▶ _DIRECTIONS_
The required output is the exact run of lines below that opens at the line with "have hQDsz : QD.size" and closes at the line with "refine ⟨QD.subst []".

[Extracted records]
------------------------------------------------

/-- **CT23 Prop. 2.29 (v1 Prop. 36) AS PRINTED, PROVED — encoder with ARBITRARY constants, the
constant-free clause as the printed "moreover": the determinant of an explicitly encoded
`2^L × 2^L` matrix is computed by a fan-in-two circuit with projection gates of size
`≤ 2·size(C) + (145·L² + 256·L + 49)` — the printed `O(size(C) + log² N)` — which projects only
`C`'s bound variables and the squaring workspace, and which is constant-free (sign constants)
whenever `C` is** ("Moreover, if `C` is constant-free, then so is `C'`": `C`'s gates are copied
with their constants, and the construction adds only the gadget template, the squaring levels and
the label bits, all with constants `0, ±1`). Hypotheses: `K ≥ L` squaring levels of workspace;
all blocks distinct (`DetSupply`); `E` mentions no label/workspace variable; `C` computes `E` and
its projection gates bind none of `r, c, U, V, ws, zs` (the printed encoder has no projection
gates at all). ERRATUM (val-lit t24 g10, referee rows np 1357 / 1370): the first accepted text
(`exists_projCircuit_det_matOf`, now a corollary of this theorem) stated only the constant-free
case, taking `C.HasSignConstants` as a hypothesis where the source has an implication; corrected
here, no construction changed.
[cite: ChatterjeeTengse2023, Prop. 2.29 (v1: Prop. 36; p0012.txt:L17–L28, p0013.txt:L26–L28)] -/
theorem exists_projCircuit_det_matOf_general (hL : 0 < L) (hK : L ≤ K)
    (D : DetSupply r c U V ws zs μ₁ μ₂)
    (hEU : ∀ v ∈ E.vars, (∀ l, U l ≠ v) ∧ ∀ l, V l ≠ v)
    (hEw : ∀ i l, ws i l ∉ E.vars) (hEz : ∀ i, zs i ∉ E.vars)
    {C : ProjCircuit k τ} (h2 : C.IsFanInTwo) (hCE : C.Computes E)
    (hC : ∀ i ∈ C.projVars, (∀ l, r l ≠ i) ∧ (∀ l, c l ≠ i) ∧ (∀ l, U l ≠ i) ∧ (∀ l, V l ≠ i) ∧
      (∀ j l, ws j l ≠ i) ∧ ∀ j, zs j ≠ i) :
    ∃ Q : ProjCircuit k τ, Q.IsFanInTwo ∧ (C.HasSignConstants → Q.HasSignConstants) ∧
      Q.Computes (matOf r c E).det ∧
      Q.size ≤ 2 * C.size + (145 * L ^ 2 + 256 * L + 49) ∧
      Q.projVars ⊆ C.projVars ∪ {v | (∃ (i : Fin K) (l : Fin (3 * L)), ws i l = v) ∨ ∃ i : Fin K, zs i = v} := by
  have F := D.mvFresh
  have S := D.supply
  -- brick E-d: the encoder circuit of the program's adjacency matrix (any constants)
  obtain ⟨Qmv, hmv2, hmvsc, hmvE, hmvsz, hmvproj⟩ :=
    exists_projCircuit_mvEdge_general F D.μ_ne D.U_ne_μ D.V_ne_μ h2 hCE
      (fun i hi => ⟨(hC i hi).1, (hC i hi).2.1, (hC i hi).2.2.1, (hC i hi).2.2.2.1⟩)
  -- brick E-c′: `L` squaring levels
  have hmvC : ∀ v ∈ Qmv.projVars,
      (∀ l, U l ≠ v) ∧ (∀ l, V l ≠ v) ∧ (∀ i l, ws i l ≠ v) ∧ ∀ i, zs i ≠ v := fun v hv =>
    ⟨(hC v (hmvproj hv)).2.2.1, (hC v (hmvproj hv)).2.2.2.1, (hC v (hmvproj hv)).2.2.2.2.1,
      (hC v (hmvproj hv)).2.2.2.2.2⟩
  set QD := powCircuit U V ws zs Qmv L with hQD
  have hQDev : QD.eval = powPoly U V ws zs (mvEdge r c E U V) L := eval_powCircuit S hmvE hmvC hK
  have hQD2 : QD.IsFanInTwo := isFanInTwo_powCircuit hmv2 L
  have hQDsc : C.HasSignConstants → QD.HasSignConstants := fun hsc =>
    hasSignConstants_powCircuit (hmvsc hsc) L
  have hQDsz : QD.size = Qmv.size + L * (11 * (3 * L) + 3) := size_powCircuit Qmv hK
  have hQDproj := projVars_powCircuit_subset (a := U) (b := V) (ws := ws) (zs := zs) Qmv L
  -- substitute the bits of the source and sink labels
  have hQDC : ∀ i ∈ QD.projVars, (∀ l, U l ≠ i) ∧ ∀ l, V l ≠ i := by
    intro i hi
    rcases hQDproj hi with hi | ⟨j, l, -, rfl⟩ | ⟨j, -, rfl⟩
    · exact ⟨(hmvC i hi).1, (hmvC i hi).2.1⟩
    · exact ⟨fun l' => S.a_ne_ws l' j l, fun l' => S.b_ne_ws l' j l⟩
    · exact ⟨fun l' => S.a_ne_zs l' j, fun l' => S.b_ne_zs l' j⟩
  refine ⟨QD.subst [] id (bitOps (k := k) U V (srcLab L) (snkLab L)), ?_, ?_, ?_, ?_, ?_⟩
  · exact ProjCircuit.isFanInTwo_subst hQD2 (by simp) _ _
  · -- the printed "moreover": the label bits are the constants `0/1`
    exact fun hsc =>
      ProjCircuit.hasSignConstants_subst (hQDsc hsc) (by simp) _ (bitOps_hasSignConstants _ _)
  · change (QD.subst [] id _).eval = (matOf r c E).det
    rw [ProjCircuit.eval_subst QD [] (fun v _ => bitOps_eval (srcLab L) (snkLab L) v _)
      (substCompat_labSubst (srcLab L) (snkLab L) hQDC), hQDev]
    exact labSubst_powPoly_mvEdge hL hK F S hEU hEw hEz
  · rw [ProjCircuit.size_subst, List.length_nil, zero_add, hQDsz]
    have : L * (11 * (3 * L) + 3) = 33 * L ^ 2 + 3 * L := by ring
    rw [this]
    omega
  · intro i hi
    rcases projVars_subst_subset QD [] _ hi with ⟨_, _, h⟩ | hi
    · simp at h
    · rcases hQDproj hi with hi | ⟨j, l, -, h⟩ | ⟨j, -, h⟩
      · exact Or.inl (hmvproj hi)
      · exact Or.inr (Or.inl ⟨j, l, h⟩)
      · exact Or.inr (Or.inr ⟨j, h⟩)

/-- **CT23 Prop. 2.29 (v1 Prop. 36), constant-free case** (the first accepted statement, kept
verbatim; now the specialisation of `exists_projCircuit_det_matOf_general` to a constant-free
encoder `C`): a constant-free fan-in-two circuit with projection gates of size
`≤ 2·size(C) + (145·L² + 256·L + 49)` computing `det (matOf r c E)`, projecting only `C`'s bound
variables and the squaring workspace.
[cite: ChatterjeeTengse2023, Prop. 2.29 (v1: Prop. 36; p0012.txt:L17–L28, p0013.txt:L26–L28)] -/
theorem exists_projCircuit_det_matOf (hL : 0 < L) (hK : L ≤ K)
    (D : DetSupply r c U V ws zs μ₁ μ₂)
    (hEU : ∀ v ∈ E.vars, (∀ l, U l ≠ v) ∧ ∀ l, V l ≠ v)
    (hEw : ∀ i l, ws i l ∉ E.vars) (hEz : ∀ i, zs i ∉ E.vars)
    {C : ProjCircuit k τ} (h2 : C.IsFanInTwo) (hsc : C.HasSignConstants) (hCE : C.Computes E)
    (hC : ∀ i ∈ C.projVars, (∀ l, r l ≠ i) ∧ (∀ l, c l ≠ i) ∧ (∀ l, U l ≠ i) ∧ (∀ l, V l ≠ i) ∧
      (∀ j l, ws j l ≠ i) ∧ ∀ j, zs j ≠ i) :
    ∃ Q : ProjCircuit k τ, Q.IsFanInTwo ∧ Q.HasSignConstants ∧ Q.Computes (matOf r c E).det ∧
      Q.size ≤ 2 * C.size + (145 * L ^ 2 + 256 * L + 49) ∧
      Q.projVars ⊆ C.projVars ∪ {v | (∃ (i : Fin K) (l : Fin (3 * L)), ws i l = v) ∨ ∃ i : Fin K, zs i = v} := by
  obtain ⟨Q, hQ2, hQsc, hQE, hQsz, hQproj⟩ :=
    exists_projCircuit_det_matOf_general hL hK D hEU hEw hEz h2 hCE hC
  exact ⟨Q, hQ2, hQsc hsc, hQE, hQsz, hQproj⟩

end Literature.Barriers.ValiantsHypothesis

------------------------------------------------

▶ _REPLY TO THE TASK_
  have hQDsz : QD.size = Qmv.size + L * (11 * (3 * L) + 3) := size_powCircuit Qmv hK
  have hQDproj := projVars_powCircuit_subset (a := U) (b := V) (ws := ws) (zs := zs) Qmv L
  -- substitute the bits of the source and sink labels
  have hQDC : ∀ i ∈ QD.projVars, (∀ l, U l ≠ i) ∧ ∀ l, V l ≠ i := by
    intro i hi
    rcases hQDproj hi with hi | ⟨j, l, -, rfl⟩ | ⟨j, -, rfl⟩
    · exact ⟨(hmvC i hi).1, (hmvC i hi).2.1⟩
    · exact ⟨fun l' => S.a_ne_ws l' j l, fun l' => S.b_ne_ws l' j l⟩
    · exact ⟨fun l' => S.a_ne_zs l' j, fun l' => S.b_ne_zs l' j⟩
  refine ⟨QD.subst [] id (bitOps (k := k) U V (srcLab L) (snkLab L)), ?_, ?_, ?_, ?_, ?_⟩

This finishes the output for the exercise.